Ask HN: Mashable getting worse?  - ujjwalg

I used to browse through techcrunch and mashable a lot before I discovered HN. I have slowly since then started to hate mashable. Look at these 2 articles mashable posted in the last 2 days:<p>http://mashable.com/2009/08/21/palm-pre-iphone-ad/<p>a complete misrepresentation of facts with an eye catching headline to gain traction<p>and than this is just plain simple ridiculous for a tech blog to post<p>http://mashable.com/2009/08/22/embarrassing-facebook/<p>a poor woman account probably got hacked or she was drunk enough to post it as her status, but bringing it to everyone's attention is just unethical.. IMHO.<p>Now, I dont read any article on mashable or techcrunch before I read user comments on that article on HN. What do you guys do?
======
Mystalic
Thanks for the comments. I'll just add a few of my thoughts:

1\. If we misinterpret facts, please call us out in the comments or by
emailing one of us (ben@mashable.com in my case).

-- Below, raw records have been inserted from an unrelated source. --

import Summits.ResolutionOfSingularities.ResolutionOfSingularities.Theorems.WeightedInvariantContactCentreFiltration
import Mathlib.RingTheory.Spectrum.Prime.Basic
import HarnessLib

/-!
# The cylinder construction `jCylinder ι J` — the centre filtration READ AT THE GENERIC POINT OF THE TOP `ι`-STRATUM
# (door `HypersurfaceCentreConstruction`, stmt-ResolutionOfSingularities-19897; KEY `stub_localWeightedDropEFT4S`, regime P3 =
# the third rung `PRung 3` of res-type-061's ladder p522114; res-type-005, ORDER (o28) res-L1-w43-plan-1 2026-08-27T09:31:23Z,
# design note 10:28:22Z)

Topic: `Summits/ResolutionOfSingularities/ResolutionOfSingularities/Theorems`. DEFINITIONS posited by the route `WeightedInvariant`
for the door item `HypersurfaceCentreConstruction` (stmt-ResolutionOfSingularities-19897) — objects OF THE LINE, not cited
statements: given a local invariant `ι : (R : Type) → [CommRing R] → R → Ordinal` and a centre filtration
`J : (R : Type) → [CommRing R] → R → ℕ → Ideal R` (the binder shapes of the clauses `IotaJEssSmoothCompatible`,
`CanonicalGameClause`, … of `…LocalGameEFT3`), the CYLINDER `jCylinder ι J R f m` reads `J` at the generic point `P` of the top
`ι`-stratum through the closed point — `(J (R_P) (f/1) m) ∩ R` — whenever that stratum is irreducible (`P` prime), and is `⊤`
(junk) otherwise.  With `J := jContact` (res-type-092's P2 centre filtration, p514802) this is the P3 candidate «cylinder rule» of
the (o28) probe (value / compatibility / presentation / openness: p522408 (res-D-brk-1), p521270, p521958, p522933); the (open″)
conjunct «`V(U) =` the `ι`-equimultiple locus» forces the stratum to be the `ι`-stratum of the FULL invariant, whence the
parameter `ι`.  No instance, no notation; unfolding lemmas only.  [OURS · L1 W4.3 · (o28) design (D1)]  Replaces the role of NO
printed item; NOT a statement of the manuscript [claim: Hironaka2017, status: under-review]. AI work, weaker than expert review.

## References

* V. Cossart, U. Jannsen, S. Saito, LNM 2270 (2020), Ch. 8 (maximal contact, the directrix and permissible curves for surfaces).
  [CossartJannsenSaito2020]
* H. Matsumura, Commutative Ring Theory (1987), §4 (localisation at a prime). [Matsumura1987]
-/

noncomputable section

open IsLocalRing

set_option linter.dupNamespace false -- mandated namespace of this single-conjunct summit

namespace Summit.ResolutionOfSingularities.ResolutionOfSingularities.Theorems

namespace ContactCylinder

/-- [OURS · (o28) (D1)] **The top `ι`-stratum through the closed point**, as a set of points of `Spec R`: the primes `𝔮` at
which `ι` (read in `R_𝔮`) takes the same value as at `R` itself.  For an invariant that does not increase under generisation
this is the locus where `ι` is maximal; a predicate of the line, not a cited statement. -/
def topStratum (ι : (R : Type) → [CommRing R] → R → Ordinal.{0}) (R : Type) [CommRing R] (f : R) :
    Set (PrimeSpectrum R) :=
  {𝔮 | ι (Localization.AtPrime 𝔮.asIdeal) (algebraMap R (Localization.AtPrime 𝔮.asIdeal) f) = ι R f}

/-- [OURS · (o28) (D1)] **The generic prime of the top `ι`-stratum**: the intersection of the primes of `topStratum ι R f`
(the radical of the stratum ideal when the stratum is closed; PRIME exactly when the stratum is irreducible — regimes P≤2
and P3a; `⊤` when the stratum is empty). -/
def topStratumPrime (ι : (R : Type) → [CommRing R] → R → Ordinal.{0}) (R : Type) [CommRing R] (f : R) : Ideal R :=
  ⨅ 𝔮 ∈ topStratum ι R f, 𝔮.asIdeal

/-- [OURS · (o28) (D1)] **The cylinder over a prime**: `J` read in the localisation `R_P` and contracted back to `R`,
`cylinderAt J R P f m = (J (R_P) (f/1) m) ∩ R`. -/
def cylinderAt (J : (R : Type) → [CommRing R] → R → ℕ → Ideal R) (R : Type) [CommRing R] (P : Ideal R) [P.IsPrime]
    (f : R) (m : ℕ) : Ideal R :=
  (J (Localization.AtPrime P) (algebraMap R (Localization.AtPrime P) f) m).comap (algebraMap R (Localization.AtPrime P))

open Classical in
/-- [OURS · (o28) (D1) · candidate] **THE CYLINDER CONSTRUCTION `jCylinder ι J`** in the binder shape
`(R : Type) → [CommRing R] → R → ℕ → Ideal R` of the clauses: the centre filtration `J` READ AT THE GENERIC POINT of the top
`ι`-stratum through the closed point — `cylinderAt J R P f m` for `P = topStratumPrime ι R f` when `P` is prime, `⊤` (junk)
otherwise.  The P3 candidate pair of record is `(ι₃, jCylinder ι₃ jContact)`; NOT claimed to serve beyond regime P3a
(reducible top strata). -/
def jCylinder (ι : (R : Type) → [CommRing R] → R → Ordinal.{0}) (J : (R : Type) → [CommRing R] → R → ℕ → Ideal R)
    (R : Type) [CommRing R] (f : R) (m : ℕ) : Ideal R :=
  if h : (topStratumPrime ι R f).IsPrime then @cylinderAt J R _ (topStratumPrime ι R f) h f m else ⊤

/-! ## Unfolding lemmas -/

/-- Membership in the top stratum, unfolded. [folklore] -/
theorem mem_topStratum_iff (ι : (R : Type) → [CommRing R] → R → Ordinal.{0}) (R : Type) [CommRing R] (f : R)
    (𝔮 : PrimeSpectrum R) :
    𝔮 ∈ topStratum ι R f ↔
      ι (Localization.AtPrime 𝔮.asIdeal) (algebraMap R (Localization.AtPrime 𝔮.asIdeal) f) = ι R f :=
  Iff.rfl

/-- The generic prime lies below every prime of the stratum. [folklore] -/
theorem topStratumPrime_le (ι : (R : Type) → [CommRing R] → R → Ordinal.{0}) (R : Type) [CommRing R] (f : R)
    {𝔮 : PrimeSpectrum R} (h𝔮 : 𝔮 ∈ topStratum ι R f) : topStratumPrime ι R f ≤ 𝔮.asIdeal :=
  (iInf_le _ 𝔮).trans (iInf_le _ h𝔮)

/-- A prime below every prime of the stratum lies below the generic prime. [folklore] -/
theorem le_topStratumPrime (ι : (R : Type) → [CommRing R] → R → Ordinal.{0}) (R : Type) [CommRing R] (f : R)
    {P : Ideal R} (hP : ∀ 𝔮 ∈ topStratum ι R f, P ≤ 𝔮.asIdeal) : P ≤ topStratumPrime ι R f :=
  le_iInf fun 𝔮 => le_iInf fun h𝔮 => hP 𝔮 h𝔮

/-- **When the top stratum is the closed set `V(P)` of a prime `P`, its generic prime is `P`.** [folklore] -/
theorem topStratumPrime_eq_of_topStratum_eq (ι : (R : Type) → [CommRing R] → R → Ordinal.{0}) (R : Type) [CommRing R]
    (f : R) {P : Ideal R} [hP : P.IsPrime] (hE : topStratum ι R f = {𝔮 | P ≤ 𝔮.asIdeal}) :
    topStratumPrime ι R f = P := by
  apply le_antisymm
  · exact topStratumPrime_le ι R f (𝔮 := ⟨P, hP⟩) (by rw [hE]; exact (le_rfl : P ≤ P))
  · exact le_topStratumPrime ι R f fun 𝔮 h𝔮 => by rw [hE] at h𝔮; exact h𝔮

/-- The cylinder over a prime, unfolded. [folklore] -/
theorem cylinderAt_def (J : (R : Type) → [CommRing R] → R → ℕ → Ideal R) (R : Type) [CommRing R] (P : Ideal R)
    [P.IsPrime] (f : R) (m : ℕ) :
    cylinderAt J R P f m =
      (J (Localization.AtPrime P) (algebraMap R (Localization.AtPrime P) f) m).comap
        (algebraMap R (Localization.AtPrime P)) :=
  rfl

/-- On an irreducible top stratum `jCylinder ι J R f m` is the cylinder over its generic prime. [folklore] -/
theorem jCylinder_eq_cylinderAt (ι : (R : Type) → [CommRing R] → R → Ordinal.{0})
    (J : (R : Type) → [CommRing R] → R → ℕ → Ideal R) (R : Type) [CommRing R] (f : R) (m : ℕ)
    [h : (topStratumPrime ι R f).IsPrime] :
    jCylinder ι J R f m = cylinderAt J R (topStratumPrime ι R f) f m := by
  unfold jCylinder
  rw [dif_pos h]

/-- Off the irreducible strata `jCylinder ι J R f m = ⊤` (junk). [folklore] -/
theorem jCylinder_of_not_isPrime (ι : (R : Type) → [CommRing R] → R → Ordinal.{0})
    (J : (R : Type) → [CommRing R] → R → ℕ → Ideal R) (R : Type) [CommRing R] (f : R) (m : ℕ)
    (h : ¬ (topStratumPrime ι R f).IsPrime) : jCylinder ι J R f m = ⊤ := by
  unfold jCylinder
  rw [dif_neg h]

/-- **The cylinder value when the top stratum is `V(P)`**: `jCylinder ι J R f m = (J (R_P) (f/1) m) ∩ R`. [folklore] -/
theorem jCylinder_eq_of_topStratum_eq (ι : (R : Type) → [CommRing R] → R → Ordinal.{0})
    (J : (R : Type) → [CommRing R] → R → ℕ → Ideal R) (R : Type) [CommRing R] (f : R) (m : ℕ) {P : Ideal R}
    [hP : P.IsPrime] (hE : topStratum ι R f = {𝔮 | P ≤ 𝔮.asIdeal}) :
    jCylinder ι J R f m =
      (J (Localization.AtPrime P) (algebraMap R (Localization.AtPrime P) f) m).comap
        (algebraMap R (Localization.AtPrime P)) := by
  have hPeq : topStratumPrime ι R f = P := topStratumPrime_eq_of_topStratum_eq ι R f hE
  haveI : (topStratumPrime ι R f).IsPrime := hPeq ▸ hP
  rw [jCylinder_eq_cylinderAt, cylinderAt_def]
  subst hPeq
  rfl

end ContactCylinder

end Summit.ResolutionOfSingularities.ResolutionOfSingularities.Theorems

end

We strive for accuracy,
period.

2\. We're more than just a tech blog. We're also a social media blog, and
we're not only interested in the technologies that make social media possible,
but in its effect on society in general, the good and the bad. Social media
and web technology has had such a profound impact on privacy and culture, and
we're interested in covering that.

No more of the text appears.